Similarly, there are many people who are beginning to ask themselves if a minyan could be made online? These don’t seem like related questions, but they are, in that they come from a place where we are unfamiliar with our communities—we no longer need to fear friendship with non-Jews, but in doing so, many of us have failed to develop relationships with our own family, our own tradition – and then, when we seek comfort from it, we find it alien.
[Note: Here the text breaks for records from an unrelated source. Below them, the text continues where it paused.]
import Summits.AtomisticToContinuum.BoseEinsteinCondensation.Theses.BECRewardDescent
import Summits.AtomisticToContinuum.BoseEinsteinCondensation.Theorems.BECRewardDescentRewardScaleChordStubRewardUpper
import Summits.AtomisticToContinuum.BoseEinsteinCondensation.Theorems.BECRewardDescentRewardScaleChordStubEnergyLower

/-!
# Birth skeleton (BC3) for the crux `RewardScaleChord` (stmt-AtomisticToContinuum-12877)

Route `BECRewardDescent` (rank-5 crux, RUNG 1 of the reward walk; wanted by this route only);
planner skeleton `Lines/birth.lean` (planner-skel-stmt-AtomisticToContinuum-12877-0, 2026-08-17).

**The crux.** `RewardScaleChord`: for every repulsive finite-range `v` and all `τ, θ > 0` there is
`ρ₀ > 0` such that for `0 < ρ < ρ₀`, eventually in `N` (torus of side `L = (N/ρ)^{1/3}`), and
every reward `s > 0` with `s ≥ θρa` (`a` = scattering length):
`R(s) := inf_Ψ (⟨Ψ,HΨ⟩ + s·(N − ⟨Ψ,n̂₀Ψ⟩)) ≤ E₀^per(N,L) + sτN`.

**The line (two named stubs = the two sides of the chord estimate).** The route's own proof
sketch (grounder g27-17 / refuter rreview-0815: "3-line chord estimate") has exactly two
analytic inputs, which the skeleton names:

* `stub_rewardUpper` — TRIAL-STATE SIDE (reward form of the condensed trial state): for every
  `η > 0`, at small density and eventually in `N`, for every reward `s ≥ 0`,
  `R(s) ≤ 4πaρ(1+η)N + sηN`. Expected proof: evaluate `F_s` at the state `Φ` of the PROVED
  support `CondensedTrialState` (`condensedTrialState_proof`: `⟨Φ,HΦ⟩ ≤ 4πaρ(1+η)N`,
  `n₀(Φ) ≥ (1−η)N`), `R(s) ≤ F_s(Φ)` by `iInf_le`, and `N − n₀(Φ) ≤ ηN` in `ℝ≥0∞`
  (`ENNReal.ofReal_sub`, `tsub_le_iff`; for `η > 1` the bound `N − n₀ ≤ N ≤ ηN` is trivial).
* `stub_energyLower` — ENERGY SIDE (thermodynamic-limit form of LSSY Thm 2.4): for every `ε > 0`,
  at small density and eventually in `N`, `E₀^per(N,(N/ρ)^{1/3}) ≥ 4πaρ(1−ε)N`. Expected proof:
  the PROVED fact `LSSY2005_lowerBound_periodic_holds` (`E₀/N ≥ 4πρa(1 − C Y^{1/17})`,
  `Y = 4πρa³/3 < δ`, `L/a > C'Y^{-6/17}`) with `a ≠ ⊤` (`ScatteringLengthFinite_holds`),
  `N/L³ = ρ` for `L = (N/ρ)^{1/3}` (`Real.rpow_natCast`, `Real.rpow_mul`), `C Y^{1/17} ≤ ε` and
  `Y < δ` for `ρ < ρ₀(v, ε)`, and `C'Y^{-6/17} < L/a` eventually (`tendsto_sideLength_atTop`);
  at `a = 0` the left side is `ofReal 0 = 0`.

`RewardScaleChord_of : RewardScaleChord` is PROVED below from the two stubs USED BY NAME (lead
reshape 2026-08-17, cycle 1: the stubs now carry their expanded signatures verbatim — the text the
`--supports` stub files prove — instead of the `Sig.*` abbreviations, and `stub_rewardUpper` is
stated with `sideLength ρ N` substituted for the crux's `let L := …` (zeta-equal; a `:=` inside a
registered signature defeats the stub matcher), so that the stub registry matches the landed
headers; the mathematics and the composition are unchanged, no sorry outside the two stubs): with `η = ε := min(1/2, τ/2, θτ/16π)` (lemma `exists_small`), for `s ≥ θρa`,
`4πaρ(1+η)N + sηN = 4πaρ(1−η)N + (8πaρη + sη)N ≤ E₀ + sτN` because `8πaρη ≤ 8πηs/θ ≤ τs/2` and
`sη ≤ τs/2`; the `ℝ≥0∞` step is `ofReal_add` twice + `add_le_add`.

Neither stub is the crux or the summit in disguise: `stub_rewardUpper` alone does not control
`E₀^per` from below (it is compatible with `E₀^per = 0`), `stub_energyLower` alone says nothing
about the reward functional; the BC3 probes (`stub → RewardScaleChord`, `stub →
BoseEinsteinCondensation` by `first | exact? | simpa | aesop`) all fail (table in `birth.md`).

Disproof used: none on file (no `Disproof.lean` in `Cruxes/RewardScaleChord/` at registration,
`ledger crux ls` = no workfiles). Honoured: the refuter's read-back (rattack-12877: `N − n₀` is a
truncated subtraction but `n₀ ≤ N`; `a = ⊤` impossible for finite range) — `stub_rewardUpper`
keeps the crux's truncated `(N : ℝ≥0∞) − n₀` verbatim and quantifies `s ≥ 0`, and both stubs read
`a := (scatteringLength v).toReal` exactly as the crux does.
-/

open MeasureTheory Filter
open scoped ENNReal

namespace Summit.AtomisticToContinuum.BoseEinsteinCondensation.Cruxes.RewardScaleChord.Birth

open Summit.AtomisticToContinuum.BoseEinsteinCondensation.Theses.BECRewardDescent
open Literature.MathematicalPhysics.QuantumManyBody.BoseGas

/-! ## Stubs (registered; expanded signatures, used BY NAME in `RewardScaleChord_of`) -/

/-- stub 1 — TRIAL-STATE SIDE (`stub_rewardUpper`): for every `η > 0`, at small density, eventually
in `N`, for every `s ≥ 0`, `R(s) ≤ 4πaρ(1+η)N + sηN` on the torus of side `(N/ρ)^{1/3}` — evaluate
`F_s` at the condensed trial state `Φ` of the proved support `CondensedTrialState`
(`condensedTrialState_proof`), `iInf_le`, and `N − n₀(Φ) ≤ ηN` in `ℝ≥0∞` (size S–M).
Worker file: `Theorems/BECRewardDescentRewardScaleChordStubRewardUpper.lean`. -/
theorem stub_rewardUpper :
    ∀ v : ℝ → ENNReal, Literature.MathematicalPhysics.QuantumManyBody.BoseGas.IsRepulsiveFiniteRange v → ∀ η : ℝ, 0 < η → ∃ ρ₀ : ℝ, 0 < ρ₀ ∧ ∀ ρ : ℝ, 0 < ρ → ρ < ρ₀ → ∀ᶠ N : ℕ in Filter.atTop, ∀ s : ℝ, 0 ≤ s → (⨅ Ψ : Literature.MathematicalPhysics.QuantumManyBody.BoseGas.PeriodicTrialState N (Literature.MathematicalPhysics.QuantumManyBody.BoseGas.sideLength ρ N), (Literature.MathematicalPhysics.QuantumManyBody.BoseGas.periodicEnergy v Ψ + ENNReal.ofReal s * ((N : ENNReal) - Literature.MathematicalPhysics.QuantumManyBody.BoseGas.condensateOccupation N (Literature.MathematicalPhysics.QuantumManyBody.BoseGas.sideLength ρ N) Ψ.ψ))) ≤ ENNReal.ofReal (4 * Real.pi * (Literature.MathematicalPhysics.QuantumManyBody.BoseGas.scatteringLength v).toReal * ρ * (1 + η) * N) + ENNReal.ofReal (s * η * N) :=
  -- LANDED (cycle 1, wave 1, p148936): Theorems/BECRewardDescentRewardScaleChordStubRewardUpper.lean
  _root_.Summit.AtomisticToContinuum.BoseEinsteinCondensation.Theorems.RewardScaleChord.stub_rewardUpper

/-- stub 2 — ENERGY SIDE (`stub_energyLower`): for every `ε > 0`, at small density, eventually in
`N`, `E₀^per(N, (N/ρ)^{1/3}) ≥ 4πaρ(1−ε)N` — the thermodynamic-limit reading of the proved
`LSSY2005_lowerBound_periodic_holds` (`N/L³ = ρ` by `sideLength_pow_three`, `Y < δ` and
`C Y^{1/17} ≤ ε` by smallness of `ρ`, `C'Y^{-6/17} a < L` eventually by `tendsto_sideLength_atTop`;
`a = 0` trivial; size M). Lead file: `Theorems/BECRewardDescentRewardScaleChordStubEnergyLower.lean`. -/
theorem stub_energyLower :
    ∀ v : ℝ → ENNReal, Literature.MathematicalPhysics.QuantumManyBody.BoseGas.IsRepulsiveFiniteRange v → ∀ ε : ℝ, 0 < ε → ∃ ρ₀ : ℝ, 0 < ρ₀ ∧ ∀ ρ : ℝ, 0 < ρ → ρ < ρ₀ → ∀ᶠ N : ℕ in Filter.atTop, ENNReal.ofReal (4 * Real.pi * (Literature.MathematicalPhysics.QuantumManyBody.BoseGas.scatteringLength v).toReal * ρ * (1 - ε) * N) ≤ Literature.MathematicalPhysics.QuantumManyBody.BoseGas.periodicGroundStateEnergy v N (Literature.MathematicalPhysics.QuantumManyBody.BoseGas.sideLength ρ N) :=
  -- LANDED (cycle 1, lead, p148964): Theorems/BECRewardDescentRewardScaleChordStubEnergyLower.lean
  _root_.Summit.AtomisticToContinuum.BoseEinsteinCondensation.Theorems.RewardScaleChord.stub_energyLower

/-! ## The glue -/

/-- The small parameter of the chord estimate: `η ≤ 1/2`, `η ≤ τ/2`, `16πη ≤ θτ`. -/
theorem exists_small (τ θ : ℝ) (hτ : 0 < τ) (hθ : 0 < θ) :
    ∃ η : ℝ, 0 < η ∧ η ≤ 1 / 2 ∧ η ≤ τ / 2 ∧ η * (16 * Real.pi) ≤ θ * τ := by
  have hπ : 0 < 16 * Real.pi := by positivity
  refine ⟨min (1 / 2) (min (τ / 2) (θ * τ / (16 * Real.pi))), ?_, min_le_left _ _, ?_, ?_⟩
  · exact lt_min (by norm_num) (lt_min (by positivity) (by positivity))
  · exact (min_le_right _ _).trans (min_le_left _ _)
  · calc min (1 / 2) (min (τ / 2) (θ * τ / (16 * Real.pi))) * (16 * Real.pi)
        ≤ (θ * τ / (16 * Real.pi)) * (16 * Real.pi) :=
          mul_le_mul_of_nonneg_right ((min_le_right _ _).trans (min_le_right _ _)) hπ.le
      _ = θ * τ := div_mul_cancel₀ _ hπ.ne'

/-- The real-number heart of the chord estimate: for `s ≥ θρa`, `η ≤ τ/2` and `16πη ≤ θτ`,
`8πaρηN + sηN ≤ sτN` (the signs of `a`, `ρ` are not even needed: they enter only through
`θρa ≤ s`). -/
theorem chord_arith {a ρ s τ θ η N : ℝ} (hs : 0 ≤ s) (hθ : 0 < θ)
    (hη : 0 ≤ η) (hN : 0 ≤ N) (hη2 : η ≤ τ / 2) (h16 : η * (16 * Real.pi) ≤ θ * τ)
    (hθs : θ * ρ * a ≤ s) :
    8 * Real.pi * a * ρ * η * N + s * η * N ≤ s * τ * N := by
  have hπ : 0 < Real.pi := Real.pi_pos
  -- 8πaρη ≤ sτ/2, proved after multiplying by θ > 0
  have hst : θ * (8 * Real.pi * a * ρ * η) ≤ θ * (s * τ / 2) := by
    have e1 : θ * (8 * Real.pi * a * ρ * η) = (8 * Real.pi * η) * (θ * ρ * a) := by ring
    have e2 : θ * (s * τ / 2) = (θ * τ) * s / 2 := by ring
    rw [e1, e2]
    have i1 : (8 * Real.pi * η) * (θ * ρ * a) ≤ (8 * Real.pi * η) * s :=
      mul_le_mul_of_nonneg_left hθs (by positivity)
    have i2 : (8 * Real.pi * η) * s ≤ (θ * τ) * s / 2 := by
      have e3 : (8 * Real.pi * η) * s = (η * (16 * Real.pi)) * s / 2 := by ring
      rw [e3]
      have := mul_le_mul_of_nonneg_right h16 hs
      linarith
    exact i1.trans i2
  have h8 : 8 * Real.pi * a * ρ * η ≤ s * τ / 2 := le_of_mul_le_mul_left hst hθ
  have h9 : s * η ≤ s * (τ / 2) := mul_le_mul_of_nonneg_left hη2 hs
  have h10 : 8 * Real.pi * a * ρ * η * N ≤ s * τ / 2 * N := mul_le_mul_of_nonneg_right h8 hN
  have h11 : s * η * N ≤ s * (τ / 2) * N := mul_le_mul_of_nonneg_right h9 hN
  have e4 : s * τ / 2 * N + s * (τ / 2) * N = s * τ * N := by ring
  linarith

/-- **Composition (kernel-checked, no sorry of its own).** The crux BY NAME from the two stubs
used BY NAME:
`R(s) ≤ 4πaρ(1+η)N + sηN = 4πaρ(1−η)N + (8πaρη + sη)N ≤ E₀^per + sτN` for `s ≥ θρa`,
with `η = ε` from `exists_small`. -/
theorem RewardScaleChord_of : RewardScaleChord := by
  intro v hv τ θ hτ hθ
  have hπ : 0 < Real.pi := Real.pi_pos
  obtain ⟨η, hη, hη1, hη2, h16⟩ := exists_small τ θ hτ hθ
  obtain ⟨ρ₁, hρ₁, hU⟩ := stub_rewardUpper v hv η hη
  obtain ⟨ρ₂, hρ₂, hE⟩ := stub_energyLower v hv η hη
  refine ⟨min ρ₁ ρ₂, lt_min hρ₁ hρ₂, fun ρ hρ hρlt => ?_⟩
  have h1 : ρ < ρ₁ := lt_of_lt_of_le hρlt (min_le_left _ _)
  have h2 : ρ < ρ₂ := lt_of_lt_of_le hρlt (min_le_right _ _)
  filter_upwards [hU ρ hρ h1, hE ρ hρ h2] with N hUN hEN
  intro s hs hθs
  dsimp only
  have hu := hUN s hs.le
  set a : ℝ := (Literature.MathematicalPhysics.QuantumManyBody.BoseGas.scatteringLength v).toReal
    with ha_def
  have ha : 0 ≤ a := ENNReal.toReal_nonneg
  have hN : (0 : ℝ) ≤ N := N.cast_nonneg
  have h4π : (0 : ℝ) ≤ 4 * Real.pi := by positivity
  have h1η : (0 : ℝ) ≤ 1 - η := by linarith
  have h1η' : (0 : ℝ) ≤ 1 + η := by linarith
  -- nonnegativity of the four real summands
  have hP : 0 ≤ 4 * Real.pi * a * ρ * (1 + η) * N :=
    mul_nonneg (mul_nonneg (mul_nonneg (mul_nonneg h4π ha) hρ.le) h1η') hN
  have hQ : 0 ≤ s * η * N := mul_nonneg (mul_nonneg hs.le hη.le) hN
  have hA : 0 ≤ 4 * Real.pi * a * ρ * (1 - η) * N :=
    mul_nonneg (mul_nonneg (mul_nonneg (mul_nonneg h4π ha) hρ.le) h1η) hN
  have hB : 0 ≤ 8 * Real.pi * a * ρ * η * N + s * η * N := by
    have : 0 ≤ 8 * Real.pi * a * ρ * η * N :=
      mul_nonneg (mul_nonneg (mul_nonneg (mul_nonneg (by positivity) ha) hρ.le) hη.le) hN
    exact add_nonneg this hQ
  have hsplit : 4 * Real.pi * a * ρ * (1 + η) * N + s * η * N
      = 4 * Real.pi * a * ρ * (1 - η) * N + (8 * Real.pi * a * ρ * η * N + s * η * N) := by
    ring
  have hkey : 8 * Real.pi * a * ρ * η * N + s * η * N ≤ s * τ * N :=
    chord_arith hs.le hθ hη.le hN hη2 h16 hθs
  refine hu.trans ?_
  rw [← ENNReal.ofReal_add hP hQ, hsplit, ENNReal.ofReal_add hA hB]
  exact add_le_add hEN (ENNReal.ofReal_le_ofReal hkey)

end Summit.AtomisticToContinuum.BoseEinsteinCondensation.Cruxes.RewardScaleChord.Birth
I wonder what the boundaries are for our ability to Jewish when we are not face-to-face. Going to shul is such an important part of being in the Jewish community—even for those who don’t love prayer, or don’t understand it well. And what, also, do we say to the person who doesn’t like shul: of course we hope they’ll connect in other ways, but it seems wrong to simply let the person give up on one of the ways we have to directly connect with one another—people we may have nothing in common with, other than being there for each other at a difficult time. And what of the idea that perhaps it isn’t only about you—that it is for others—God, our people, the deceased—that we do these things?

The internet sometimes gets proposed as a solution to this (and related) problems. But even if we set aside the problem of using electronic networks on Shabbat and other restrictive days, how much benefit to us as individuals or as a people could there be in a connection which never demands anything of us (because, for example, how can you bring food to the mourning community member who lives more than a day’s drive away?), and what happens to the idea of a people, even?

And yet, I do think that there is something to be gained from an internet community. I do see how it has enabled me to reconnect with people far from me and stay connected to people I might not otherwise stay connected with, even if it is not the same as the relationships I have with the people who are right here, next door.

What do you think those limitations are? Can we build true Jewish communities online?